I miss having a bike. I’d like to obtain myself another one at some point.

The life and times of a beleaguered sandwich artist

June 11, 2009

I didn’t blog for a little while, and during this time, a few autobiography-worthy things happened- or just one?

In any case:

I got a job. But before you break out the ‘Congratulations, I knew you could do it’, the story doesn’t end there. We’ll start on the night of the eleventh of may, where a young bard ( I was only a few days past my nineteenth birthday) signed an employment contract. I sat through a very boring slide show, got issued with a uniform, and told the date and time at which I was to report for my first training shift.

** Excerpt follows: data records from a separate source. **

/-- [OURS · L1 W8.2 door 2] replaces the role of §17 ¶2, p.89 l.59–62 for ONE algebraically closed target field
(the «saturated model» normal form); NOT a statement of the manuscript. THE `Ω`-TRANSFER at `p`, for a GIVEN
algebraically closed field `Ω` of characteristic `p` (parameters `Ω`, `[Field Ω]`, `[CharP Ω p]`,
`[IsAlgClosed Ω]`): `PrimeClosureRes p →` every integral separated `Ω`-scheme of finite type has a resolution —
the crux's `p`-slice with its conclusion instantiated at the single field `Ω` (`omegaTransferAt_of_primeModelTransferAt`,
pure logic). Intended theorem of res-L1-s82-pv-2 (not proved here): if `ℵ₀ ≤ Algebra.trdeg (⊥ : Subfield Ω) Ω`
(INFINITE transcendence degree over the prime subfield, e.g. `Ω = (𝔽_p(t₁, t₂, …))^{alg}`), then
`OmegaTransferAt p Ω → PrimeModelTransferAt p`: every algebraically closed field of characteristic `p` of finite
transcendence degree embeds into `Ω` (Steinitz), so inherits resolution by `Specialization p`, and an arbitrary
algebraically closed `K` is exhausted by such subfields (descent of p470438). Finite transcendence degree does NOT
suffice for that argument (no embedding of higher levels), whence the hypothesis. Open-problem grade for every
`Ω` (contains resolution over `Ω` in all dimensions given it over `𝔽̄_p`). Vacuity (prime `p`): not trivially
true; never trivially false (follows from `ResolutionInChar p`); at `Ω` algebraic over `𝔽_p` it is the idle
instance «`R_0 ⇒ R_0`» up to the algebraicity lemma; composite `p > 1`: no such `Ω` exists, so every closed
instance is vacuous. [folklore] -/
def OmegaTransferAt (p : ℕ) (Ω : Type) [Field Ω] [CharP Ω p] [IsAlgClosed Ω] : Prop :=
  PrimeClosureRes p →
    ∀ (X : Scheme.{0}) (f : X ⟶ Spec (.of Ω)),
      IsSeparated f → LocallyOfFiniteType f → QuasiCompact f → IsIntegral X → Scheme.HasResolution X

/-- [OURS · L1 W8.2 door 2] replaces the role of §17 ¶2, p.89 l.59–62 as the CLOSED saturated-model normal form;
NOT a statement of the manuscript. THE `Ω`-TRANSFER at `p`, universally over the admissible `Ω`: for every
algebraically closed field `Ω` of characteristic `p` of INFINITE transcendence degree over its prime subfield
(`Cardinal.aleph0 ≤ Algebra.trdeg (⊥ : Subfield Ω) Ω`), `OmegaTransferAt p Ω`. A CONSEQUENCE of the crux's
`p`-slice by pure logic (`omegaTransfer_of_primeModelTransferAt`); EQUIVALENT to it by the prover's
intended theorem (one such `Ω` already suffices — that is the point of the normal form; the universal closure is
typed because a closed `Prop` must not depend on a chosen model of `Ω`). Open-problem grade. Vacuity (prime `p`): not
trivially true (such `Ω` exist, e.g. an algebraic closure of `𝔽_p(t₁, t₂, …)`), never trivially false; composite
`p > 1` vacuous. [folklore] -/
def OmegaTransfer (p : ℕ) : Prop :=
  ∀ (Ω : Type) [Field Ω] [CharP Ω p] [IsAlgClosed Ω],
    Cardinal.aleph0 ≤ Algebra.trdeg (⊥ : Subfield Ω) Ω → OmegaTransferAt p Ω

/-! ## Anchors (pure logic unless flagged) -/

/-- **Ungraded specialization is the grade `⊤`** (pure logic, `le_top`). [folklore] -/
theorem specialization_iff_top (p : ℕ) : Specialization p ↔ SpecializationDimLe p ⊤ := by
  constructor
  · intro h K _ _ _ L _ _ _ hL X f hs hl hq hX _
    exact h K L (fun Y g hs' hl' hq' hY => hL Y g hs' hl' hq' hY le_top) X f hs hl hq hX
  · intro h K _ _ _ L _ _ _ hL X f hs hl hq hX
    exact h K L (fun Y g hs' hl' hq' hY _ => hL Y g hs' hl' hq' hY) X f hs hl hq hX le_top

/-- **The levels are antitone in `d`** (pure logic after `Nat.cast_le` in `Cardinal`): `d ≤ d' →
ResAlgClosedTrdegLe p d' → ResAlgClosedTrdegLe p d`. [folklore] -/
theorem resAlgClosedTrdegLe_anti {p d d' : ℕ} (hdd' : d ≤ d') (h : ResAlgClosedTrdegLe p d') :
    ResAlgClosedTrdegLe p d :=
  fun K _ _ _ hd X f hs hl hq hX =>
    h K (hd.trans (by exact_mod_cast hdd')) X f hs hl hq hX

/-- **The cumulative level implies the exact level** (pure logic, `le_of_eq`): `ResAlgClosedTrdegLe p d →
ResAlgClosedTrdegEq p d`. (The converse is the prover's specialization step.) [folklore] -/
theorem resAlgClosedTrdegEq_of_resAlgClosedTrdegLe {p d : ℕ} (h : ResAlgClosedTrdegLe p d) :
    ResAlgClosedTrdegEq p d :=
  fun K _ _ _ hd X f hs hl hq hX => h K hd.le X f hs hl hq hX

/-- **Every level follows from the crux conclusion** (pure logic): `AlgClosedRes p → ResAlgClosedTrdegLe p d`.
[folklore] -/
theorem resAlgClosedTrdegLe_of_algClosedRes {p : ℕ} (h : AlgClosedRes p) (d : ℕ) : ResAlgClosedTrdegLe p d :=
  fun K _ _ _ _ X f hs hl hq hX => h K X f hs hl hq hX

/-- **Level induction** (pure logic, `Nat.rec`): level `0` and the level climb give every level —
`ResAlgClosedTrdegLe p 0 → LevelClimb p → ∀ d, ResAlgClosedTrdegLe p d`. [folklore] -/
theorem forall_resAlgClosedTrdegLe_of_zero_of_levelClimb {p : ℕ} (h0 : ResAlgClosedTrdegLe p 0)
    (h : LevelClimb p) : ∀ d : ℕ, ResAlgClosedTrdegLe p d
  | 0 => h0
  | d + 1 => h d (forall_resAlgClosedTrdegLe_of_zero_of_levelClimb h0 h d)

/-- **The algebraically closed climb is a weakening of the crux conclusion** (Mathlib
`charP_of_injective_algebraMap`: a field extension of a field of characteristic `p` has characteristic `p`;
otherwise pure logic): `AlgClosedRes p → ClimbAlgClosed p`. Hence `PrimeModelTransferAt p → PrimeClosureRes p →
ClimbAlgClosed p`. [folklore] -/
theorem climbAlgClosed_of_algClosedRes {p : ℕ} (h : AlgClosedRes p) : ClimbAlgClosed p :=
  fun M _ _ _ _ K _ _ _ _ X f hs hl hq hX => by
    haveI : CharP K p := charP_of_injective_algebraMap (algebraMap M K).injective p
    exact h K X f hs hl hq hX

/-- **The `Ω`-transfer at any `Ω` follows from the crux's `p`-slice** (pure logic: instantiate the conclusion
at `Ω`). [folklore] -/
theorem omegaTransferAt_of_primeModelTransferAt {p : ℕ} (h : PrimeModelTransferAt p) (Ω : Type) [Field Ω]
    [CharP Ω p] [IsAlgClosed Ω] : OmegaTransferAt p Ω :=
  fun h0 X f hs hl hq hX => h h0 Ω X f hs hl hq hX

/-- **The closed `Ω`-transfer follows from the crux's `p`-slice** (pure logic; the transcendence-degree
hypothesis is idle in this direction). [folklore] -/
theorem omegaTransfer_of_primeModelTransferAt {p : ℕ} (h : PrimeModelTransferAt p) : OmegaTransfer p :=
  fun Ω _ _ _ _ => omegaTransferAt_of_primeModelTransferAt h Ω

end Summit.ResolutionOfSingularities.ResolutionOfSingularities.Theorems.CampaignW82

end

The restaurant I trained at was a lot different to the one at which I ended up working- it was small but there were loads of staff- up to seven during the day. There was certainly no want of anyone to talk to or to help a confused beginner. The customers were also people I recognised; if you know what I mean. Kids coming home from sport with thier parents, bus drivers, weekend workers, gaggles of cocky twelve year olds getting a thrill from ordering for themselves, with real money. Although the job was not easy- your feet and back tend to get sore and there is a lot of work to be done behind the scenes in between customers, I never had any doubt as to whether I’d be able to master it, eventually.

At the end of my last training shift, I bade farewell to the sympathetic trainer, the scores of friendly co-workers and the customers who at least looked like the people I had grown up around.

It was time to go a little bit further north, and start work for real.

It was beyond a shock to the system, it was horrendous. I arrived for my first shift to find the other person there drawing up a to-do list, and leaving it for me before going home. It wasn’t very long, but I just stood there recovering from my surprise at being the only staff member in the restaurant. This is where my feelings are mixed. The other sandwich artists and the people working at the bakery and the mini-mart (this was all one complex, that also sold petrol) were very kind and helpful- they would sometimes leave thier own posts to help me when I was snowed under with customers, and there was always a friendly face to speak with.

Unfortunately, the work itself, and the roster, were nowhere near as kind to me. Therein lay the problem. Very quickly I began to have trouble sleeping after work. I would wake up every five minutes, to strangely nightmarish thoughts about pans of salami, gooey cheese dissolving in dishwater, and pissed-off managers. On my second shift, which was a friday night with a weirdly busy dinner period, a huge queue backed up, and when I finally got to serve one particular woman, she verbally abused me for a full minute (remember it was just me working there, although someone from the bakery counter was giving me a hand) and then suddenly went quiet again. I wish I could forget it, but I can’t. From then on, I was even more nervous around customers, and even more frantic to finish thier food and get them out as soon as possible.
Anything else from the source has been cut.